[[ EXERCISE DATA, beginning ]]
import Mathlib

/-!
# Venture HSemireg — FORMULA-N residual box law: the linear-algebra core (th-7 g4)

HONEST FRAMING. Part of the Lean index of the computation cell `pub-hsemireg` (seat p3; Sunday enclosure of the
FORMULA-N kernel assets of seats th-7 / th-6, ENCLOSURE-PLAN-p3.md).  Finite-dimensional linear algebra (tensor products, rank–nullity) over a field ONLY:
no variety, no cohomology theory, no semiregularity map is constructed here; nothing here says that HC / HC_CM / HC_AV holds;
no Literature fact is declared or used.  The geometric DICTIONARY (why these ranks are the `HT`-side box ranks of the cell's
STRUCTURE.md §1 / theory/FORMULA-N.md) lives in theory/FORMULA-N-th7.md PART B §A.3 / §N and is NOT asserted in Lean.

FORMULA-N PART B §C.4–§C.6 (th-7 g4): the LINEAR-ALGEBRA CORES of the residual box law (`residual_box`), of «residual
polynomials multiply» (`residual_poly_mul`, every degree) and of the gap identity / `res ≤ prim` (`gap_identity`, `res_le_prim`),
from right-exactness of `⊗` (`vis_eq_ker`, Mathlib `TensorProduct.map_ker`) and rank–nullity (`finrank_vis_add`,
`finrank_eq_map_add_inf_ker`).  th-7's statements and proofs VERBATIM (theory/th7/ResidualBox.lean v3 sha256/16 5fea34cf1aa07f3a,
124 l.; namespace `HSemiregResidualBox` ↦ `Summit.Ventures.HSemireg.FormulaN.ResidualBox`).  The sheaf-side inputs of §C.4–§C.6
(Künneth for Ext of box products, multiplicativity of τ under ⊠, HH•-linearity) stay ON PAPER and are not asserted here; the
STRUCTURE.md C19 «box law» cell cites this kernel core only for the dimension count.

th-7 g4's header (verbatim, minus its scratch-asset framing sentence — this IS the tree copy): «# ResidualBox.lean v3 (th-7 g4 = literature-prover-pub-hsemireg-th-7-g4-0, 2026-08-22) — the linear-algebra core of
FORMULA-N PART B §C.4 «RESIDUAL BOX LAW» (STRUCTURE §1.1 row C19, box-law cell), kernel-checked.

PART B §C.4 (DERIVED on paper from Künneth for Ext of box products [GW2], multiplicativity of τ under ⊠ (KM) and
HH•-linearity (H-B′) [BF08 §6.3]): for `E = F ⊠ F′`, `res₂(E) = res₂(F) + res₂(F′) + x₁(F)·x₁(F′)`. After the Künneth
bookkeeping (the degree-2 image `I₂(E) = I₂⊗I₀′ ⊕ I₁⊗I₁′ ⊕ I₀⊗I₂′` in three distinct bidegrees, `I₀ = I₀′ =` the line
of `ch`, and `N_Y·I₁(E)` with components `N_X·I₁ ⊗ I₀′`, `I₁ ⊗ N_{X′}·I₀′ + N_X·I₀ ⊗ I₁′`, `I₀ ⊗ N_{X′}·I₁′`), the ONE
step that is not bookkeeping is the dimension of the mixed block

  `dim (A ⊗ B₀ + A₀ ⊗ B) = a·b₀ + a₀·b − a₀·b₀`   (`A₀ ≤ A`, `B₀ ≤ B` finite-dimensional; here `A = I₁(F) ⊇ A₀ = N_X·I₀`,
  `B = I₁(F′) ⊇ B₀ = N_{X′}·I₀′`),

proved below as `finrank_vis_add` from the right-exactness of `⊗` (Mathlib `TensorProduct.map_ker`:
`A ⊗ B₀ + A₀ ⊗ B = ker (A ⊗ B → A/A₀ ⊗ B/B₀)`) and rank–nullity; `residual_box` is §C.4 in its additive (subtraction-
free) bookkeeping form; `residual_poly_mul` (v2) is the EVERY-DEGREE form §C.5 «residual polynomials multiply»:
`res_k(F ⊠ F′) = Σ_{i+j=k} res_i(F)·res_j(F′)`; `gap_identity` / `res_le_prim` (v3) are §C.6 (i): `prim − res =
dim ker τ − dim(ker τ ∩ A) ≥ 0`. MEASURED instance (PART B §C.4 (iii), ×3: th-6 floor code, t26sig 0.8.3 N = 6, t26sig 0.8.4
d2res): CORNER ⊠ CORNER ⊂ E⁶, `x₁ = x₁′ = 3`, residual `9 = 3·3`.»
-/

open Module
open scoped TensorProduct

namespace Summit.Ventures.HSemireg.FormulaN.ResidualBox

variable {K : Type*} [Field K] {A B : Type*} [AddCommGroup A] [Module K A] [AddCommGroup B] [Module K B]

/-- the «visible» part of the mixed Künneth block: `A ⊗ B₀ + A₀ ⊗ B ⊆ A ⊗ B`. -/
noncomputable def vis (A₀ : Submodule K A) (B₀ : Submodule K B) : Submodule K (A ⊗[K] B) :=
  LinearMap.range (LinearMap.lTensor A B₀.subtype) ⊔ LinearMap.range (LinearMap.rTensor B A₀.subtype)

/-- right-exactness of `⊗`: `A ⊗ B₀ + A₀ ⊗ B = ker (A ⊗ B → (A/A₀) ⊗ (B/B₀))`. -/
theorem vis_eq_ker (A₀ : Submodule K A) (B₀ : Submodule K B) :
    vis A₀ B₀ = LinearMap.ker (TensorProduct.map A₀.mkQ B₀.mkQ) := by
  rw [vis, TensorProduct.map_ker (hfg := LinearMap.exact_subtype_mkQ A₀) (hg := Submodule.mkQ_surjective A₀)
    (hfg' := LinearMap.exact_subtype_mkQ B₀) (hg' := Submodule.mkQ_surjective B₀)]

variable [FiniteDimensional K A] [FiniteDimensional K B]

/-- **`dim (A ⊗ B₀ + A₀ ⊗ B) + (a − a₀)(b − b₀) = a·b`**, i.e. `dim = a b₀ + a₀ b − a₀ b₀`. -/
theorem finrank_vis_add (A₀ : Submodule K A) (B₀ : Submodule K B) :
    finrank K (vis A₀ B₀) + (finrank K A - finrank K A₀) * (finrank K B - finrank K B₀) =
      finrank K A * finrank K B := by
  have h1 := (LinearMap.ker (TensorProduct.map A₀.mkQ B₀.mkQ)).finrank_quotient_add_finrank
  rw [LinearEquiv.finrank_eq ((TensorProduct.map A₀.mkQ B₀.mkQ).quotKerEquivOfSurjective
      (TensorProduct.map_surjective (Submodule.mkQ_surjective A₀) (Submodule.mkQ_surjective B₀))),
    finrank_tensorProduct, finrank_tensorProduct, Submodule.finrank_quotient, Submodule.finrank_quotient,
    ← vis_eq_ker] at h1
  omega

/-- **§C.4 RESIDUAL BOX LAW, bookkeeping form.** Factor `F`: degree-1 image `I₁ ⊇ A₀ = N_X·I₀` (dims `ρ₁ ≥ r₁`,
excess `x₁ = ρ₁ − r₁`), degree-2 image `I₂ ⊇ D = N_X·I₁` (dims `ρ₂ ≥ D₂`, residual `res₂ = ρ₂ − D₂`); factor `F′`
likewise (`J₁ ⊇ A₀′`, `J₂ ⊇ D′`). With `I₀ = I₀′ = K·ch` (dimension 1), Künneth gives `ρ₂(E) = ρ₂ + ρ₁ρ₁′ + ρ₂′` and
`D₂(E) = D₂ + dim(I₁ ⊗ A₀′ + A₀ ⊗ J₁) + D₂′`; the theorem says `D₂(E) + [res₂ + res₂′ + x₁x₁′] = ρ₂(E)`, i.e.
`res₂(E) = res₂(F) + res₂(F′) + x₁(F)·x₁(F′)`. -/
theorem residual_box {I₁ I₂ J₁ J₂ : Type*} [AddCommGroup I₁] [Module K I₁] [AddCommGroup I₂] [Module K I₂]
    [AddCommGroup J₁] [Module K J₁] [AddCommGroup J₂] [Module K J₂] [FiniteDimensional K I₁]
    [FiniteDimensional K I₂] [FiniteDimensional K J₁] [FiniteDimensional K J₂]
    (A₀ : Submodule K I₁) (D : Submodule K I₂) (A₀' : Submodule K J₁) (D' : Submodule K J₂) :
    (finrank K D + finrank K (vis A₀ A₀') + finrank K D') +
        ((finrank K I₂ - finrank K D) + (finrank K J₂ - finrank K D') +
          (finrank K I₁ - finrank K A₀) * (finrank K J₁ - finrank K A₀')) =
      finrank K I₂ + finrank K I₁ * finrank K J₁ + finrank K J₂ := by
  have h := finrank_vis_add A₀ A₀'
  have hD := Submodule.finrank_le D
  have hD' := Submodule.finrank_le D'
  omega

/-- the CORNER ⊠ CORNER instance of the excess term as pure arithmetic (PART B §C.4 (iii)): `ρ₁ = ρ₁′ = 9`, `r₁ = r₁′ = 6`
⇒ mixed visible block `9·6 + 6·9 − 6·6 = 72` of `81`, excess product `3·3 = 9`. -/
example : 9 * 6 + 6 * 9 - 6 * 6 + (9 - 6) * (9 - 6) = 9 * 9 := by decide

/-- **§C.5 RESIDUAL POLYNOMIALS MULTIPLY (every degree).** Factor `F`: images `I i` with floors `D i ≤ I i`
(`D i = N_X·I (i-1)`, `D 0 = ⊥`), `res_i = dim I i − dim D i`; factor `F′` likewise (`I′`, `D′`). In bidegree `(i, j)` of
`E = F ⊠ F′` the floor is `vis (D i) (D′ j) = I i ⊗ D′ j + D i ⊗ I′ j`, so summing `finrank_vis_add` over `i + j = k` (`j = k − i`, `i ≤ k`):
`D_k(E) + Σ_{i+j=k} res_i · res′_j = ρ_k(E)` — i.e. `res_k(F ⊠ F′) = Σ_{i+j=k} res_i(F) res_j(F′)`, the residual
generating polynomials MULTIPLY (degree 2 = §C.4: `res₂ + x₁x₁′ + res₂′`). -/
theorem residual_poly_mul {I I' : ℕ → Type*} [∀ i, AddCommGroup (I i)] [∀ i, Module K (I i)]
    [∀ i, FiniteDimensional K (I i)] [∀ j, AddCommGroup (I' j)] [∀ j, Module K (I' j)]
    [∀ j, FiniteDimensional K (I' j)] (D : ∀ i, Submodule K (I i)) (D' : ∀ j, Submodule K (I' j)) (k : ℕ) :
    ∑ i ∈ Finset.range (k + 1), finrank K (vis (D i) (D' (k - i))) +
        ∑ i ∈ Finset.range (k + 1),
          (finrank K (I i) - finrank K (D i)) * (finrank K (I' (k - i)) - finrank K (D' (k - i))) =
      ∑ i ∈ Finset.range (k + 1), finrank K (I i) * finrank K (I' (k - i)) := by
  rw [← Finset.sum_add_distrib]
  exact Finset.sum_congr rfl fun i _ => finrank_vis_add (D i) (D' (k - i))

/-- rank–nullity for a restricted map: `dim U = dim g(U) + dim (U ∩ ker g)`. -/
theorem finrank_eq_map_add_inf_ker {V W : Type*} [AddCommGroup V] [Module K V] [FiniteDimensional K V]
    [AddCommGroup W] [Module K W] (U : Submodule K V) (g : V →ₗ[K] W) :
    finrank K U = finrank K (U.map g) + finrank K ↥(U ⊓ LinearMap.ker g) := by
  have h := LinearMap.finrank_range_add_finrank_ker (g.domRestrict U)
  rw [LinearMap.range_domRestrict, LinearMap.ker_domRestrict, ← Submodule.finrank_map_subtype_eq U,
    Submodule.map_comap_subtype] at h
  exact h.symm

/-- **§C.6 (i) GAP IDENTITY, kernel form.** For `τ : E → H` (a degree-`k` component of the semiregularity map) and
`A ≤ E` (the classes generated from degree `k − 1`): with `e = dim E`, `h = dim A`, `ρ = rank τ`, `D = dim τ(A)`,
`prim = e − h`, `res = ρ − D`, one has `prim − res = dim ker τ − dim (ker τ ∩ A)`; stated additively:
`e + D + dim(ker τ ∩ A) = h + ρ + dim ker τ`. -/
theorem gap_identity {E H : Type*} [AddCommGroup E] [Module K E] [FiniteDimensional K E] [AddCommGroup H]
    [Module K H] (τ : E →ₗ[K] H) (A : Submodule K E) :
    finrank K E + finrank K (A.map τ) + finrank K ↥(A ⊓ LinearMap.ker τ) =
      finrank K A + finrank K (LinearMap.range τ) + finrank K (LinearMap.ker τ) := by
  have h1 := LinearMap.finrank_range_add_finrank_ker τ
  have h2 := finrank_eq_map_add_inf_ker A τ
  omega

/-- hence `res ≤ prim`: `rank τ − dim τ(A) ≤ dim E − dim A` (additively). -/
theorem res_le_prim {E H : Type*} [AddCommGroup E] [Module K E] [FiniteDimensional K E] [AddCommGroup H]
    [Module K H] (τ : E →ₗ[K] H) (A : Submodule K E) :
    finrank K (LinearMap.range τ) + finrank K A ≤ finrank K E + finrank K (A.map τ) := by
  have h := gap_identity τ A
  have h3 : finrank K ↥(A ⊓ LinearMap.ker τ) ≤ finrank K (LinearMap.ker τ) :=
    Submodule.finrank_mono inf_le_right
  omega

end Summit.Ventures.HSemireg.FormulaN.ResidualBox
[[ EXERCISE DATA, end ]]
ABOUT THIS TASK: Repeat, exactly as they stand above, the lines from the line with "the mixed Künneth" to the line with "(A ⊗ B → (A/A₀)", both lines included.

OUTPUT FOR THIS EXERCISE:
/-- the «visible» part of the mixed Künneth block: `A ⊗ B₀ + A₀ ⊗ B ⊆ A ⊗ B`. -/
noncomputable def vis (A₀ : Submodule K A) (B₀ : Submodule K B) : Submodule K (A ⊗[K] B) :=
  LinearMap.range (LinearMap.lTensor A B₀.subtype) ⊔ LinearMap.range (LinearMap.rTensor B A₀.subtype)

/-- right-exactness of `⊗`: `A ⊗ B₀ + A₀ ⊗ B = ker (A ⊗ B → (A/A₀) ⊗ (B/B₀))`. -/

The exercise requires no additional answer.